Artikel 6:265 lid 1 BW kent de structuur van een hoofdregel (iedere tekortkoming geeft de schuldeiser ontbindingsbevoegdheid), gevolgd door een ‘tenzij-bepaling’ die een uitzondering op de hoofdregel vormt. Volgens de Hoge Raad is echter onjuist dat deze uitzondering slechts ‘bij uitzondering’ toegepast kan worden, of op een ‘zeldzaam’ geval betrekking zou hebben.
De Hoge Raad stelt vast dat de hoofdregel en de tenzij-bepaling tezamen de materiële rechtsregel tot uitdrukking brengen dat alleen een tekortkoming van voldoende gewicht recht geeft op (gehele of gedeeltelijke) ontbinding van de overeenkomst. Deze rechtsregel stoelt op de redelijkheid en billijkheid, aldus de Hoge Raad.
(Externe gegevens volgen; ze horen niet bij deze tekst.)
import Summits.ResolutionOfSingularities.ResolutionOfSingularities.Theorems.PurelyInseparableDim4ResConeSatChain
import HarnessLib
import HarnessLib.Audit.Tags

/-!
# Purely inseparable four-folds — the TAME CONE AT A CONSTANT-`d` STEP, IX: RUN PERSISTENCE and the
# RETURN-OR-SHED law for the chart letters of a constant-`(d, e_G ≤ 2)` tail (idea-4 g3 memo E2-WINDOW (A1))

[OURS · counted 0 · cell `res-dim4-pi` · desk WORD #66 (2) (K2(p) lower-band lane, owner p-12 g2) · seat
res-dim4-p-5 g2 · K lane crit-4 g2 (K-A4).]  Nothing here proves K2(p), `NoIsolatedTrap p p` or resolution of
singularities in dimension ≥ 4 / characteristic `p`.

Setting (`…ResConeSatChain`): an isolated above-floor `Step0 p` chain `c` with `x^{r₀} ∣ F₀`, witnessed by
`(j k, b k)` (`FreeTail.IsWitnessedChain`), with constant shade and CONSTANT polar-kernel dimension
`finrank (resVertex (c k)) = e` for `k ≥ k₀`.  A CHANGE at time `k` is `j (k+1) ≠ j k`; it is a satellite change when
moreover `b (k+1) (j k) = 0` (the component created at step `k` is kept).  A RUN is a maximal interval of equal chart
letters.

* **`chain_resVertex_step_inf_hyperplane_eq`** — (I2) along the chain: `V_{k+1} ∩ H_{j k} = V_k ∩ H_{j k}`
  (`…SatLocated.resVertex_step_inf_hyperplane_eq_of_finrank_eq` with the chain's band data);
* **`chain_resVertex_inf_hyperplane_run`** (RUN PERSISTENCE) — on a run `j τ = j₁` (`k₁ < τ ≤ k₂`) the line
  `V_τ ∩ H_{j₁}` is the same for all `k₁ + 1 ≤ τ ≤ k₂ + 1`;
* **`chain_return_or_shed`** (E2-WINDOW (A1)(ii), honest general form, `e ≤ 2`) — for CONSECUTIVE satellite changes
  at `k₁ < k₂`: `j (k₂+1) = j k₁ ∨ b (k₂+1) (j k₁) ≠ 0` — the next change RETURNS to the previous chart letter or SHEDS
  that component by a translation.  (`k₂ = k₁ + 1` is NO-YOUNG-CORNER.)  Proof: the direction `w₂` of step `k₂+1`
  lies in `V_{k₂+1} ∩ H_{j₁} = V_{k₁+1} ∩ H_{j₁}` (run persistence); if it also lies in `H_{j k₁}` it belongs to the
  rank-`≤ 1` space `V_{k₁+1} ∩ H_{j k₁}` spanned by the direction `w₁` of step `k₁+1`, and the `j₁`-coordinate of
  `w₂ = a • w₁` reads `0 = a`;
* **`chain_return_of_kept`** — idea-4's corner form: if the change at `k₂` keeps the component `j k₁`, the chart
  returns to it: the chart letters of a one-loss-per-step `e_G ≡ 2` tail read `a⁺ b⁺ a⁺ b⁺ …` inside a FIXED pair.

[cite: CossartJannsenSaito2020, Thm. 3.10(4), Thm. 3.14, Thm. 9.3]
bears_on: LADDER-RESOLUTION:D157-DOOR2 (res-dim4-pi · K2(p) = `RidgeBudget.NoAboveFloorTrap p p`, lower band).
Supports stmt-ResolutionOfSingularities-16155 (helper).
-/

set_option linter.dupNamespace false -- mandated namespace of this single-conjunct summit

noncomputable section

namespace Summit.ResolutionOfSingularities.ResolutionOfSingularities.Theorems.PIDim4

namespace ResCone

open MvPolynomial Finset
open Literature.AlgebraicGeometry.Resolution
open Literature.AlgebraicGeometry.Resolution.CentreBlowup
open Literature.AlgebraicGeometry.Resolution.Hauser2010
open Literature.AlgebraicGeometry.Resolution.HauserPerlega2019
open PointBlowup (polarMap additiveSubspace direction)

variable {K : Type} [Field K]

section Alternation

variable (p : ℕ) [Fact p.Prime] [DecidableEq K]

/-- **(I2) along the chain**: on the constant-`(d, e_G)` tail, `resVertex (c (k+1)) ⊓ H_{j k} = resVertex (c k) ⊓ H_{j k}`.
[OURS] [cite: CossartJannsenSaito2020, Thm. 3.10(4), Thm. 9.3] -/
theorem chain_resVertex_step_inf_hyperplane_eq {c : ℕ → State K} {j : ℕ → Fin 4} {b : ℕ → Fin 4 → K}
    (hc : ∀ k, IsIsolated p (c k).F ∧ Step0 p (c k) (c (k + 1))) (hw : FreeTail.IsWitnessedChain p c j b)
    (hr0 : ∀ e ∈ (c 0).F.support, (c 0).r ≤ e) (hfloor : ∀ k, ordZero (c k).F ≠ p) {k₀ : ℕ} {d : ℕ∞}
    (hshade : ∀ k, k₀ ≤ k → (c k).shade = d) {e : ℕ}
    (he : ∀ k, k₀ ≤ k → Module.finrank K (resVertex (c k)) = e) {k : ℕ} (hk : k₀ ≤ k) :
    resVertex (c (k + 1)) ⊓ hyperplane (j k) = resVertex (c k) ⊓ hyperplane (j k) := by
  obtain ⟨o, ho, hpo, ho2⟩ := chain_band p hc hfloor k
  have hck := (hw k).2.2.2.2
  have hfin : Module.finrank K (resVertex (CentreBlowup.step p Finset.univ (j k) (b k) (c k))) =
      Module.finrank K (resVertex (c k)) := by
    rw [← hck, he (k + 1) (by omega), he k hk]
  rw [hck]
  exact resVertex_step_inf_hyperplane_eq_of_finrank_eq (j k) (hw k).2.1 ho
    (IsolatedBand.isolated_chain_forall_le hc hr0 k) hpo ho2 (chain_shade_step p hw hshade hk) hfin

/-- **RUN PERSISTENCE**: on a run of equal chart letters `j τ = j (k₁+1)` for `k₁ < τ ≤ k₂` (inside the constant tail),
the line `resVertex (c τ) ⊓ H_{j (k₁+1)}` does not depend on `τ ∈ [k₁+1, k₂+1]`. [OURS]
[cite: CossartJannsenSaito2020, Thm. 3.10(4), Thm. 9.3] -/
theorem chain_resVertex_inf_hyperplane_run {c : ℕ → State K} {j : ℕ → Fin 4} {b : ℕ → Fin 4 → K}
    (hc : ∀ k, IsIsolated p (c k).F ∧ Step0 p (c k) (c (k + 1))) (hw : FreeTail.IsWitnessedChain p c j b)
    (hr0 : ∀ e ∈ (c 0).F.support, (c 0).r ≤ e) (hfloor : ∀ k, ordZero (c k).F ≠ p) {k₀ : ℕ} {d : ℕ∞}
    (hshade : ∀ k, k₀ ≤ k → (c k).shade = d) {e : ℕ}
    (he : ∀ k, k₀ ≤ k → Module.finrank K (resVertex (c k)) = e) {k₁ k₂ : ℕ} (hk : k₀ ≤ k₁) (hk₁₂ : k₁ ≤ k₂)
    (hrun : ∀ τ, k₁ < τ → τ ≤ k₂ → j τ = j (k₁ + 1)) :
    ∀ n, k₁ + 1 + n ≤ k₂ + 1 →
      resVertex (c (k₁ + 1 + n)) ⊓ hyperplane (j (k₁ + 1)) = resVertex (c (k₁ + 1)) ⊓ hyperplane (j (k₁ + 1))
  | 0, _ => rfl
  | n + 1, hn => by
    have ih := chain_resVertex_inf_hyperplane_run hc hw hr0 hfloor hshade he hk hk₁₂ hrun n (by omega)
    have hτ : j (k₁ + 1 + n) = j (k₁ + 1) := hrun (k₁ + 1 + n) (by omega) (by omega)
    have hstep := chain_resVertex_step_inf_hyperplane_eq p hc hw hr0 hfloor hshade he
      (show k₀ ≤ k₁ + 1 + n by omega)
    rw [hτ] at hstep
    rw [show k₁ + 1 + (n + 1) = k₁ + 1 + n + 1 by ring, hstep, ih]

/-- **RETURN-OR-SHED (idea-4 g3 E2-WINDOW (A1)(ii), general tails, `e_G ≤ 2`)**: let `k₁ < k₂` be CONSECUTIVE change
times of the constant tail (`j (k₁+1) ≠ j k₁`, `j` constant on `(k₁, k₂]`, `j (k₂+1) ≠ j k₂`), both SATELLITE changes
(`b (k₁+1) (j k₁) = 0`, `b (k₂+1) (j k₂) = 0`).  Then `j (k₂+1) = j k₁ ∨ b (k₂+1) (j k₁) ≠ 0`: the chart RETURNS to the
previous letter, or the component `j k₁` is SHED by a translation. [OURS]
[cite: CossartJannsenSaito2020, Thm. 3.10(4), Thm. 3.14, Thm. 9.3] -/
theorem chain_return_or_shed {c : ℕ → State K} {j : ℕ → Fin 4} {b : ℕ → Fin 4 → K}
    (hc : ∀ k, IsIsolated p (c k).F ∧ Step0 p (c k) (c (k + 1))) (hw : FreeTail.IsWitnessedChain p c j b)
    (hr0 : ∀ e ∈ (c 0).F.support, (c 0).r ≤ e) (hfloor : ∀ k, ordZero (c k).F ≠ p) {k₀ : ℕ} {d : ℕ∞}
    (hshade : ∀ k, k₀ ≤ k → (c k).shade = d) {e : ℕ}
    (he : ∀ k, k₀ ≤ k → Module.finrank K (resVertex (c k)) = e) (he2 : e ≤ 2) {k₁ k₂ : ℕ} (hk : k₀ ≤ k₁)
    (hk₁₂ : k₁ < k₂) (hsat₁ : FreeTail.IsSatellite j b k₁) (hrun : ∀ τ, k₁ < τ → τ ≤ k₂ → j τ = j (k₁ + 1))
    (hsat₂ : FreeTail.IsSatellite j b k₂) : j (k₂ + 1) = j k₁ ∨ b (k₂ + 1) (j k₁) ≠ 0 := by
  by_contra hno
  push Not at hno
  obtain ⟨hne, hshed⟩ := hno
  have hj₂ : j k₂ = j (k₁ + 1) := hrun k₂ hk₁₂ le_rfl
  -- `w₁ ∈ V_{k₁+1} ∩ H_{j k₁}` spans a line of rank `≤ 1`
  have hw₁ : direction (j (k₁ + 1)) (b (k₁ + 1)) ∈ resVertex (c (k₁ + 1)) ⊓ hyperplane (j k₁) := by
    refine Submodule.mem_inf.mpr ⟨chain_direction_mem_resVertex p hc hw hr0 hfloor hshade (by omega),
      mem_hyperplane.mpr ?_⟩
    rw [direction_apply_of_ne (Ne.symm hsat₁.1)]
    exact hsat₁.2
  have hrank : Module.finrank K ↥(resVertex (c (k₁ + 1)) ⊓ hyperplane (j k₁)) ≤ 1 := by
    obtain ⟨o, ho, hpo, ho2⟩ := chain_band p hc hfloor k₁
    have h := finrank_resVertex_step_inf_hyperplane_add_one_le (j k₁) (hw k₁).2.1 ho
      (IsolatedBand.isolated_chain_forall_le hc hr0 k₁) hpo ho2 (chain_shade_step p hw hshade hk)
    rw [← (hw k₁).2.2.2.2, he k₁ hk] at h
    omega
  -- `w₂ ∈ V_{k₂+1} ∩ H_{j (k₁+1)} = V_{k₁+1} ∩ H_{j (k₁+1)}` (run persistence), and `w₂ ∈ H_{j k₁}` (not shed)
  have hw₂V : direction (j (k₂ + 1)) (b (k₂ + 1)) ∈ resVertex (c (k₂ + 1)) ⊓ hyperplane (j (k₁ + 1)) := by
    refine Submodule.mem_inf.mpr ⟨chain_direction_mem_resVertex p hc hw hr0 hfloor hshade (by omega),
      mem_hyperplane.mpr ?_⟩
    have h2 := hsat₂.2
    rw [hj₂] at h2
    rw [direction_apply_of_ne (by rw [← hj₂]; exact Ne.symm hsat₂.1)]
    exact h2
  have hpers := chain_resVertex_inf_hyperplane_run p hc hw hr0 hfloor hshade he hk hk₁₂.le hrun (k₂ - k₁)
    (by omega)
  rw [show k₁ + 1 + (k₂ - k₁) = k₂ + 1 by omega] at hpers
  rw [hpers] at hw₂V
  have hw₂ : direction (j (k₂ + 1)) (b (k₂ + 1)) ∈ resVertex (c (k₁ + 1)) ⊓ hyperplane (j k₁) := by
    refine Submodule.mem_inf.mpr ⟨(Submodule.mem_inf.mp hw₂V).1, mem_hyperplane.mpr ?_⟩
    rw [direction_apply_of_ne (Ne.symm hne)]
    exact hshed
  -- rank one: `w₂ = a • w₁`; the `j (k₁+1)`-coordinate gives `a = 0`
  have hnz : (⟨direction (j (k₁ + 1)) (b (k₁ + 1)), hw₁⟩ :
      ↥(resVertex (c (k₁ + 1)) ⊓ hyperplane (j k₁))) ≠ 0 :=
    fun h => Directrix.direction_ne_zero _ _ (congrArg Subtype.val h)
  have hrank1 : Module.finrank K ↥(resVertex (c (k₁ + 1)) ⊓ hyperplane (j k₁)) = 1 := by
    by_contra hne1
    have h0 : resVertex (c (k₁ + 1)) ⊓ hyperplane (j k₁) = ⊥ := Submodule.finrank_eq_zero.mp (by omega)
    have hw₁' := hw₁
    rw [h0, Submodule.mem_bot] at hw₁'
    exact Directrix.direction_ne_zero _ _ hw₁'
  obtain ⟨a, ha⟩ := (finrank_eq_one_iff_of_nonzero' _ hnz).mp hrank1 ⟨_, hw₂⟩
  have ha' : a • direction (j (k₁ + 1)) (b (k₁ + 1)) = direction (j (k₂ + 1)) (b (k₂ + 1)) :=
    congrArg Subtype.val ha
  have hcoord := congr_fun ha' (j (k₁ + 1))
  rw [Pi.smul_apply, direction_apply_self, smul_eq_mul, mul_one,
    (mem_hyperplane.mp (Submodule.mem_inf.mp hw₂V).2)] at hcoord
  -- `a = 0`, so `w₂ = 0`
  rw [hcoord, zero_smul] at ha'
  exact Directrix.direction_ne_zero _ _ ha'.symm

/-- **TWO SUCCESSIVE CHANGES RETURN** (idea-4's corner form of (A1)(ii)): if, in the situation of
`chain_return_or_shed`, the change at `k₂` KEEPS the component `j k₁` (`b (k₂+1) (j k₁) = 0`), then `j (k₂+1) = j k₁`
— the chart letters of such a tail alternate inside a fixed pair. [OURS] [cite: CossartJannsenSaito2020, Thm. 3.14] -/
theorem chain_return_of_kept {c : ℕ → State K} {j : ℕ → Fin 4} {b : ℕ → Fin 4 → K}
    (hc : ∀ k, IsIsolated p (c k).F ∧ Step0 p (c k) (c (k + 1))) (hw : FreeTail.IsWitnessedChain p c j b)
    (hr0 : ∀ e ∈ (c 0).F.support, (c 0).r ≤ e) (hfloor : ∀ k, ordZero (c k).F ≠ p) {k₀ : ℕ} {d : ℕ∞}
    (hshade : ∀ k, k₀ ≤ k → (c k).shade = d) {e : ℕ}
    (he : ∀ k, k₀ ≤ k → Module.finrank K (resVertex (c k)) = e) (he2 : e ≤ 2) {k₁ k₂ : ℕ} (hk : k₀ ≤ k₁)
    (hk₁₂ : k₁ < k₂) (hsat₁ : FreeTail.IsSatellite j b k₁) (hrun : ∀ τ, k₁ < τ → τ ≤ k₂ → j τ = j (k₁ + 1))
    (hsat₂ : FreeTail.IsSatellite j b k₂) (hkept : b (k₂ + 1) (j k₁) = 0) : j (k₂ + 1) = j k₁ :=
  (chain_return_or_shed p hc hw hr0 hfloor hshade he he2 hk hk₁₂ hsat₁ hrun hsat₂).resolve_right
    (not_not.mpr hkept)

end Alternation

end ResCone

end Summit.ResolutionOfSingularities.ResolutionOfSingularities.Theorems.PIDim4

end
Tot slot brengt de structuur van hoofdregel en tenzij-bepaling bewijsrechtelijk met zich mee dat de schuldeiser moet stellen en zo nodig bewijzen dat sprake is van een tekortkoming van de schuldenaar, en dat het aan de schuldenaar is om de omstandigheden te stellen en zo nodig te bewijzen die zien op toepassing van de tenzij-bepaling.
In zijn arrest van 7 juli 2023 verduidelijkt de Hoge Raad dat de rechtsregel van artikel 6:265 lid 1 BW geen toepassing vindt, als partijen daarvan contractueel afwijken in een ontbindingsbeding.
Het arrest draaide om een huurovereenkomst met betrekking tot een hotel in Cadzand. De overeenkomst was gesloten door verhuurder De Wielingen Vastgoed B.V. (“Vastgoed“) en huurder Beachhotel Wielingen B.V. (“Beachhotel“).
Kort na het sluiten van de huurovereenkomst liet Beachhotel aan Vastgoed weten dat Vastgoed diverse contractuele garanties zou hebben geschonden. Zo was het zwembad noodgedwongen gesloten, was er stankoverlast, lekte het dak en functioneerden de wifi en het tv-signaal niet naar behoren. Beachhotel verklaarde aan Vastgoed de exploitatie te staken, de huurovereenkomst te ontbinden en aanspraak te maken op contractuele boetes. De gebreken waren in strijd met de contractuele garanties, en overtreding van deze garanties gaf volgens de overeenkomst het recht op onmiddellijke ontbinding daarvan.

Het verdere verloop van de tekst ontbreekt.